### HOW TO COMPLETE THIS TASK:
For each line below that includes the string "IsProbabilityMeasure", show the whole line.

### EXTRACTED RECORDS:
import Summits.Ventures.PercRepro.RankLevelSetLevelSixSplit
import Summits.Ventures.PercRepro.SevenThreeQThree

/-!
# PercRepro — THEOREMS C₄ / C₅ / C₆ WITH THE SPLIT COUNT, UNCONDITIONAL: C-025 at levels `4` / `5` / `6` for every
finite matroid and every `p ≥ 43` / `175` / `1225` (night-1, gen 4)

`proofs/NIGHT-1-C025-induction.md` §15.15: the split chain composed with the q = 3 row `c025_three_all` (p3,
SevenThreeQThree; ADDENDUM 19). Axioms: standard.
-/

open scoped Matroid

namespace PercRepro

namespace ThmN

variable {α : Type}

/-- **THEOREM C₄, split count**: every finite matroid satisfies C-025 at level `4` for every `p ≥ 43`. -/
theorem c025_four_large_split (M : Matroid α) [M.Finite] (p : ℕ) (hp : 43 ≤ p) : RLS M p 4 :=
  c025_four_of_three_split (fun M _ p hp => SevenThree.c025_three_all M p hp) M p hp

/-- **THEOREM C₅, split count**: every finite matroid satisfies C-025 at level `5` for every `p ≥ 175`. -/
theorem c025_five_large_split (M : Matroid α) [M.Finite] (p : ℕ) (hp : 175 ≤ p) : RLS M p 5 :=
  c025_five_of_four_split (fun M _ p hp => c025_four_large_split M p hp) M p hp

/-- **THEOREM C₆, split count**: every finite matroid satisfies C-025 at level `6` for every `p ≥ 1225`. -/
theorem c025_six_large_split (M : Matroid α) [M.Finite] (p : ℕ) (hp : 1225 ≤ p) : RLS M p 6 :=
  c025_six_of_five_split (fun M _ p hp => c025_five_large_split M p hp) M p hp

end ThmN

end PercRepro
import Literature.Barriers.BirchSwinnertonDyer.RankNotSumOfLocalInvariantsProofs
import Literature.NumberTheory.EllipticCurves.QuadraticTwist
import Literature.NumberTheory.EllipticCurves.TwoDescentRankBounds
import Literature.NumberTheory.EllipticCurves.KramerTwoDescentSquares
import HarnessLib

/-!
# `rk E(F₄)` for `E = 480a1`, IV: rational points of infinite order on `E` and its twists by
# `-41`, `-73`

T. Dokchitser–V. Dokchitser, *A note on the Mordell–Weil rank modulo `n`*, J. Number Theory 131
(2011) 1833–1839 (arXiv:0910.4588), proof of Thm. 2, assert "2-descent shows that `rk E/ℚ = 1` and
`rk E/F₄ = 6`" for `E = 480a1 : y² = x(x+2)(x-3)` (tree `curve480a1`) and
`F₄ = ℚ(√-1, √41, √73)`. Since `rk E(F₄) = Σ_d rk E^{(d)}(ℚ)` over the eight quadratic twists
`E^{(d)} : y² = x³ - d x² - 6 d² x = x (x + 2d)(x - 3d)`, `d ∈ {±1, ±41, ±73, ±2993}`
(`curve480a1.quadraticTwist d`; the decomposition is carried out in
`RankNotSumOfLocalInvariantsF4TwistsQ.lean`), the LOWER bound `rk E(F₄) ≥ 6` amounts to six
independent rational points on the twists. This file PROVES the first three lower bounds,

* `one_le_mordellWeilRank_480a1 : 1 ≤ rk E(ℚ)` (the point `(-1, 2)`),
* `one_le_mordellWeilRank_neg41 : 1 ≤ rk E^{(-41)}(ℚ)` (the point `(722, 19760)`),
* `one_le_mordellWeilRank_neg73 : 1 ≤ rk E^{(-73)}(ℚ)`
  (the point `(-426996576/2468041, 6177277416456/3877292411)`),

the sequel `RankNotSumOfLocalInvariantsF4TwistPoints2993.lean` the other two (`rk E^{(2993)}(ℚ) ≥ 1`,
`rk E^{(-2993)}(ℚ) ≥ 2`). Infinite order / independence is certified by the complete `2`-descent
map `δ = (x - e₁, x - e₂) : E(ℚ) → ℚ*/ℚ*² × ℚ*/ℚ*²` (tree `twoDescentMap`, Silverman AEC
Prop. X.1.4) followed by sign and valuation-parity characters of `ℚ*/ℚ*²` (tree `signHom`,
`parityHom`): by the tree's `linearIndependent_of_twoTorsion` (`TwoDescentRankBounds.lean`),
points whose character vectors are `𝔽₂`-independent of those of the `2`-torsion are
`ℤ`-independent, and by the Mordell–Weil theorem (tree `module_finite_point_holds`) this bounds
`WeierstrassCurve.mordellWeilRank = finrank_ℤ E(ℚ)` from below (`le_mordellWeilRank_of_twoTorsion`).

Also here, for all twists at once: the coefficients and the rational `2`-torsion
`e₁ = 0, e₂ = -2d, e₃ = 3d` of `E^{(d)}` (`splitTwoTorsion_twist`), its equation
(`twist_nonsingular_iff`), the characters `χ ∘ δ₁`, `χ ∘ δ₂` (`charFst`, `charSnd`) and the
evaluation of `v_p` on explicit rationals (`padicValRat_eq_of_eq`, `parityBit_eq_of_eq`).

Design. Statements about rational points never spell out the group `E^{(d)}(ℚ)` with a fixed
`DecidableEq ℚ` instance: the definitions and value lemmas are polymorphic in `[DecidableEq ℚ]`,
and the rank statements use `WeierstrassCurve.mordellWeilRank`, which (like the tree's general-field
theorems `le_rank_of_twoTorsion`, `module_finite_point_holds`) carries the classical instance; the
proofs install it with `letI` (cf. the design notes of `QuadraticTwistRank.lean` and
`Curve24A1Descent.lean`). `GHom M V` is `M →+ V` typed through `AddCommGroup V`, the form in
which `le_rank_of_twoTorsion` takes its character.

## References

* T. Dokchitser, V. Dokchitser, *A note on the Mordell–Weil rank modulo `n`*, J. Number Theory
  131 (2011) 1833–1839, arXiv:0910.4588, proof of Thm. 2. [DokchitserDokchitser2011RankModN]
* J. H. Silverman, *The Arithmetic of Elliptic Curves*, 2nd ed., GTM 106 (2009), Prop. X.1.4,
  Thm. VIII.6.7. [SilvermanAEC2009]
-/

noncomputable section
/-- **THE SHARP VACANCY FLOOR FOR MINIMISING LAWS** («no site better than average»).  Granted the floor of item 9229, a point-stationary
`δ`-hard-core probability law with a.s. Nash configurations and `E_P[rootEnergy V_LJ] ≤ e⋆` has, almost surely, field `≥ 2e⋆` at every
vacant point — written as the series `Σ'_{q atom} V_LJ(dist y q)`. [folklore] -/
theorem ae_vacancyFloor_sharp_tsum_of_minimising
    (hU : ∀ δ' : ℝ, 0 < δ' → ∀ Q : Measure (Measure E3), IsProbabilityMeasure Q → (∀ᵐ μ ∂Q, IsRootedHardCore δ' μ) →
      IsPointStationaryLaw Q → eStar ≤ ∫ μ, rootEnergy lennardJones μ ∂Q)
    (hδ : 0 < δ) [IsProbabilityMeasure P] (ha : ∀ᵐ μ ∂P, IsRootedHardCore δ μ) (hb : IsPointStationaryLaw P)
    (he : ∀ᵐ μ ∂P, ∀ p : E3, μ {p} ≠ 0 → ∀ y : E3, (∀ q : E3, μ {q} ≠ 0 → q ≠ p → y ≠ q) →
      ∑' q : {q : E3 // μ {q} ≠ 0 ∧ q ≠ p}, lennardJones (dist p (q : E3)) ≤
        ∑' q : {q : E3 // μ {q} ≠ 0 ∧ q ≠ p}, lennardJones (dist y (q : E3)))
    (hmin : ∫ μ, rootEnergy lennardJones μ ∂P ≤ eStar) :
    ∀ᵐ μ ∂P, ∀ y : E3, μ {y} = 0 →
      2 * eStar ≤ ∑' q : {q : E3 // μ {q} ≠ 0}, lennardJones (dist y (q : E3)) := by
  have hinf : ∀ᵐ μ ∂P, μ univ = ∞ := by
    filter_upwards [ha, ae_infinite_of_minimising hU hδ ha hb hmin] with μ hμ hμinf
    obtain ⟨S, h0, hsep, rfl⟩ := hμ
    rw [setOf_count_restrict_singleton_ne_zero] at hμinf
    exact count_restrict_univ_of_infinite hμinf
  filter_upwards [ha, ae_vacancyFloor_sharp_of_nash hU hδ ha hb he hinf] with μ hμ hfl y hy
  have h := hfl y hy
  obtain ⟨S, h0, hsep, rfl⟩ := hμ
  have hmem := count_restrict_singleton_ne_zero_iff (E := E3) S
  have hyS : y ∉ S := fun h' => (hmem y).2 h' hy
  obtain ⟨ρ, hρ, hfar⟩ := exists_pos_forall_le_dist hδ hsep hyS
  rw [← (tsum_lennardJones_dist_eq_parts hδ hsep hρ hfar).2.2] at h
  have h2 : ∑' q : {q : E3 // (Measure.count : Measure E3).restrict S {q} ≠ 0}, lennardJones (dist y (q : E3)) =
      ∑' q : S, lennardJones (dist y (q : E3)) :=
    tsum_congr_set_coe (fun q : E3 => lennardJones (dist y q)) (setOf_count_restrict_singleton_ne_zero S)
  rw [h2]
  exact h

end Law

end Summit.AtomisticToContinuum.Crystallization.Theorems.FrustratedLawDichotomyVacancyFloorSharp

end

### RESPONSE:
    (hU : ∀ δ' : ℝ, 0 < δ' → ∀ Q : Measure (Measure E3), IsProbabilityMeasure Q → (∀ᵐ μ ∂Q, IsRootedHardCore δ' μ) →
    (hδ : 0 < δ) [IsProbabilityMeasure P] (ha : ∀ᵐ μ ∂P, IsRootedHardCore δ μ) (hb : IsPointStationaryLaw P)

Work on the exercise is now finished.